What needs to be done -> Quote exactly the lines spanning from the top of the data below to the line that contains "have hk0 := siteKernelOfOp_ker_nonneg", including both.

Dataset records ->
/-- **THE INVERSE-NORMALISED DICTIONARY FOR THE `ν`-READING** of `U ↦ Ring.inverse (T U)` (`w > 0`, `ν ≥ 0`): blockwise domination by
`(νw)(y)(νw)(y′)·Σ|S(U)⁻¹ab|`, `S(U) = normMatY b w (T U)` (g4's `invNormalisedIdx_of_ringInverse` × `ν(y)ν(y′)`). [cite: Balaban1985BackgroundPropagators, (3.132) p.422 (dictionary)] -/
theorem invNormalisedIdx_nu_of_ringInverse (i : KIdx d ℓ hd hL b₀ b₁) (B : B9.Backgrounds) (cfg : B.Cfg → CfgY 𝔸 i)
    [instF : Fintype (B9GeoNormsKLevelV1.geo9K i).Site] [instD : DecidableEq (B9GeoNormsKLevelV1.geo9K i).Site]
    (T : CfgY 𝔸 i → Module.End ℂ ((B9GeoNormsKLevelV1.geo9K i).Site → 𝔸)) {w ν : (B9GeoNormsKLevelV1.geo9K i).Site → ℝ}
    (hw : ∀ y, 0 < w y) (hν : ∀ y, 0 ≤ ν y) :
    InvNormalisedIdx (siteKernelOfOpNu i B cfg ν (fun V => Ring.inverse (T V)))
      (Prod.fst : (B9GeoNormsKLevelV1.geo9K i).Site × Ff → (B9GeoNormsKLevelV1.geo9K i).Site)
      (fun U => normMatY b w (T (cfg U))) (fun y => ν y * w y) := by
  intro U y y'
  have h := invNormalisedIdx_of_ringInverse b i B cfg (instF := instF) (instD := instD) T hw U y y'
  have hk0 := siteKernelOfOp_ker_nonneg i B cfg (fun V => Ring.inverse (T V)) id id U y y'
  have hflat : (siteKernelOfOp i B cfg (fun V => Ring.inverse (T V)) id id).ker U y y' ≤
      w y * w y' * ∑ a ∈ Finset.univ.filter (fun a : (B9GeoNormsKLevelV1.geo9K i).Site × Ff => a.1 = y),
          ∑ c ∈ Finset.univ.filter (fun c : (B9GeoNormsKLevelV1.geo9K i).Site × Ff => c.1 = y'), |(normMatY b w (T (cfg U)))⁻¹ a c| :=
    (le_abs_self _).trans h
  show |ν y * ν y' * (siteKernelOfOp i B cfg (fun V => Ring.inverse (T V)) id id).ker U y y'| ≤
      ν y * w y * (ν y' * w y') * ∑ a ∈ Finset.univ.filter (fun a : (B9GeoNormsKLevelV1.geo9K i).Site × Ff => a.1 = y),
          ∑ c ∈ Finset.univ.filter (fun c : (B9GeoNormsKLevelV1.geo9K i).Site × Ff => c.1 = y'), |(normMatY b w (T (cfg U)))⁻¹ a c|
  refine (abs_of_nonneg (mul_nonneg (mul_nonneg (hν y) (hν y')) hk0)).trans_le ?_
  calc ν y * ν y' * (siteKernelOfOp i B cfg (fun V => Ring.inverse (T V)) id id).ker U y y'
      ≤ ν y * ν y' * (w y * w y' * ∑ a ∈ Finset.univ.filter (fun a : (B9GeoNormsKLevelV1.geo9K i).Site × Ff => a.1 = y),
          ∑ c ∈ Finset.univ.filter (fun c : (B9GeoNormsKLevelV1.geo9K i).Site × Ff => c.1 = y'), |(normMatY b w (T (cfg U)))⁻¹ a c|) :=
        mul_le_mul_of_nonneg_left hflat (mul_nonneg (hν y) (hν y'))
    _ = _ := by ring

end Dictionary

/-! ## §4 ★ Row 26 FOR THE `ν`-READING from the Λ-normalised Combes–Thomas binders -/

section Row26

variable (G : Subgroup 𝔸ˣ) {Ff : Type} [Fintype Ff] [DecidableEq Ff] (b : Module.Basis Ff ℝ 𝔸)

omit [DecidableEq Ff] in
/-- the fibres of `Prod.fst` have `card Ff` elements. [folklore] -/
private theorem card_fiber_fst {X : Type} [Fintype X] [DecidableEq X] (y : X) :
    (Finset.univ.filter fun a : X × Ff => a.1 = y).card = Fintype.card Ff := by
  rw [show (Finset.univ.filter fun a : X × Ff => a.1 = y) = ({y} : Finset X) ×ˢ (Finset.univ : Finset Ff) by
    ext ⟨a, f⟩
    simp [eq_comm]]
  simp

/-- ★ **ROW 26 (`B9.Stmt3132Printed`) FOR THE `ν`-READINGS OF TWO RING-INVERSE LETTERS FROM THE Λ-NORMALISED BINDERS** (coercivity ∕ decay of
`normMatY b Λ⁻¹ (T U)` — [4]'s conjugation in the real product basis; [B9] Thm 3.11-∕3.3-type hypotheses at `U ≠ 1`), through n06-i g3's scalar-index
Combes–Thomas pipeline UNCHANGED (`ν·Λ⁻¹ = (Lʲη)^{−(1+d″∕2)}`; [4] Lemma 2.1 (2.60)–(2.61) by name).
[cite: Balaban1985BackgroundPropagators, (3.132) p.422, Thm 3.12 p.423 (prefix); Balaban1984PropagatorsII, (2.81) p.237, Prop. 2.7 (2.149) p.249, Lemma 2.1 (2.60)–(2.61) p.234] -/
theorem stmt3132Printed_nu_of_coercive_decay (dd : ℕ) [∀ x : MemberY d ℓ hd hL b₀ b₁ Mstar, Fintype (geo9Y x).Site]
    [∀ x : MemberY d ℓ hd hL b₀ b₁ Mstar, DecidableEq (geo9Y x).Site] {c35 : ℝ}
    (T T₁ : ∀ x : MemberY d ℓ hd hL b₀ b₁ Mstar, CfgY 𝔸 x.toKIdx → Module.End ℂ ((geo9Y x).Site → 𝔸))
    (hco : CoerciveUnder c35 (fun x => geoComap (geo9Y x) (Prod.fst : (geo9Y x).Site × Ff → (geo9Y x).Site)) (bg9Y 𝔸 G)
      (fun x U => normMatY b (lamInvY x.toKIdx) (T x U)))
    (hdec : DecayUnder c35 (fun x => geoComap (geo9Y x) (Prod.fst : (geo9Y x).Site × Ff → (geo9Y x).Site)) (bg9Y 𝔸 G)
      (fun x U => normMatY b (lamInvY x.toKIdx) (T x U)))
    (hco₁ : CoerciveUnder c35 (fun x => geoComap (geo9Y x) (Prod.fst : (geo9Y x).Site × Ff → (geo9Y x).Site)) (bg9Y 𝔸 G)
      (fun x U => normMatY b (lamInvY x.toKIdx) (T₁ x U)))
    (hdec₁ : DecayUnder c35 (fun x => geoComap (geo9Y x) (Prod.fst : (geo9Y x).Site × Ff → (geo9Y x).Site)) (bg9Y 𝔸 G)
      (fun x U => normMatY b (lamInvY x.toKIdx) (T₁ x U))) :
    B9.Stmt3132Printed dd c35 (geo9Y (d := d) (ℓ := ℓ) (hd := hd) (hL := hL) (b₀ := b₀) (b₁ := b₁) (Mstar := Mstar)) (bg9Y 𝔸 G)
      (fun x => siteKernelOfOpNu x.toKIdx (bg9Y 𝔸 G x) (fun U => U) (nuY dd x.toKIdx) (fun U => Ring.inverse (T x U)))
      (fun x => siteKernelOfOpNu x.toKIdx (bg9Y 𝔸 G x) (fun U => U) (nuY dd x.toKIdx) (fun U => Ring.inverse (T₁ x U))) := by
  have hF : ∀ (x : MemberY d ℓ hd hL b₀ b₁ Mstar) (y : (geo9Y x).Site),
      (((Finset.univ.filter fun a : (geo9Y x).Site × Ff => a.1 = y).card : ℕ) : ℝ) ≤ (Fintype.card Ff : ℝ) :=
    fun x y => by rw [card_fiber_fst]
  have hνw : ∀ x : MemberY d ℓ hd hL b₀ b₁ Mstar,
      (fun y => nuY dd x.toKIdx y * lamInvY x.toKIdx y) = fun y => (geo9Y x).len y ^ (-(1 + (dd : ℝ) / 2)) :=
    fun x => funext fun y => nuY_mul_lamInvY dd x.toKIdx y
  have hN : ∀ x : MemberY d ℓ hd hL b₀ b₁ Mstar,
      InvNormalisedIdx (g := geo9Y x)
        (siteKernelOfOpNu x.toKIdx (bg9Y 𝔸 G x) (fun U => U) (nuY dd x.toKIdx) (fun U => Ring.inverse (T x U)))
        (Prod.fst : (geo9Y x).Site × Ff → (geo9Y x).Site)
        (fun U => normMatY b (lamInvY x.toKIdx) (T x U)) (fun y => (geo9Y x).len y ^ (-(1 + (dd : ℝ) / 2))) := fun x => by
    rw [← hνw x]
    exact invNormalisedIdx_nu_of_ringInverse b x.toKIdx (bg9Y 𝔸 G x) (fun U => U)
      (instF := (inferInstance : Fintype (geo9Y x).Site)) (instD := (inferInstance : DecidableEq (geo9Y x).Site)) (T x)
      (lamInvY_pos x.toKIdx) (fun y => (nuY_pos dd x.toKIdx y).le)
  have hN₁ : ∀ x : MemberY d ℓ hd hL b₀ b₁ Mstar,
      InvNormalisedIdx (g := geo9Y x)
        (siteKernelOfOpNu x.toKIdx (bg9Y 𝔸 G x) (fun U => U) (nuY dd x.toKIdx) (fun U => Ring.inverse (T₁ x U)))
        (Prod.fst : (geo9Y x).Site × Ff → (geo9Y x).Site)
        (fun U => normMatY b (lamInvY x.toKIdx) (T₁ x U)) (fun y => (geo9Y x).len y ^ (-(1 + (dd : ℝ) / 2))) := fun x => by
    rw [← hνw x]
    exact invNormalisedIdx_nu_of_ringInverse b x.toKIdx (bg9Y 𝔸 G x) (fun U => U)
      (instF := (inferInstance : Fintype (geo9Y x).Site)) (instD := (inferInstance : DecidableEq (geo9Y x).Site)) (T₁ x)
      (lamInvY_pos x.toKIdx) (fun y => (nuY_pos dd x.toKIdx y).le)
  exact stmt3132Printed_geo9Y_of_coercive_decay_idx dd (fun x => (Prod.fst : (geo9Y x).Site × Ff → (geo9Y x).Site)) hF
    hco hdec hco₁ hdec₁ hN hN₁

Your response ->
/-- **THE INVERSE-NORMALISED DICTIONARY FOR THE `ν`-READING** of `U ↦ Ring.inverse (T U)` (`w > 0`, `ν ≥ 0`): blockwise domination by
`(νw)(y)(νw)(y′)·Σ|S(U)⁻¹ab|`, `S(U) = normMatY b w (T U)` (g4's `invNormalisedIdx_of_ringInverse` × `ν(y)ν(y′)`). [cite: Balaban1985BackgroundPropagators, (3.132) p.422 (dictionary)] -/
theorem invNormalisedIdx_nu_of_ringInverse (i : KIdx d ℓ hd hL b₀ b₁) (B : B9.Backgrounds) (cfg : B.Cfg → CfgY 𝔸 i)
    [instF : Fintype (B9GeoNormsKLevelV1.geo9K i).Site] [instD : DecidableEq (B9GeoNormsKLevelV1.geo9K i).Site]
    (T : CfgY 𝔸 i → Module.End ℂ ((B9GeoNormsKLevelV1.geo9K i).Site → 𝔸)) {w ν : (B9GeoNormsKLevelV1.geo9K i).Site → ℝ}
    (hw : ∀ y, 0 < w y) (hν : ∀ y, 0 ≤ ν y) :
    InvNormalisedIdx (siteKernelOfOpNu i B cfg ν (fun V => Ring.inverse (T V)))
      (Prod.fst : (B9GeoNormsKLevelV1.geo9K i).Site × Ff → (B9GeoNormsKLevelV1.geo9K i).Site)
      (fun U => normMatY b w (T (cfg U))) (fun y => ν y * w y) := by
  intro U y y'
  have h := invNormalisedIdx_of_ringInverse b i B cfg (instF := instF) (instD := instD) T hw U y y'
  have hk0 := siteKernelOfOp_ker_nonneg i B cfg (fun V => Ring.inverse (T V)) id id U y y'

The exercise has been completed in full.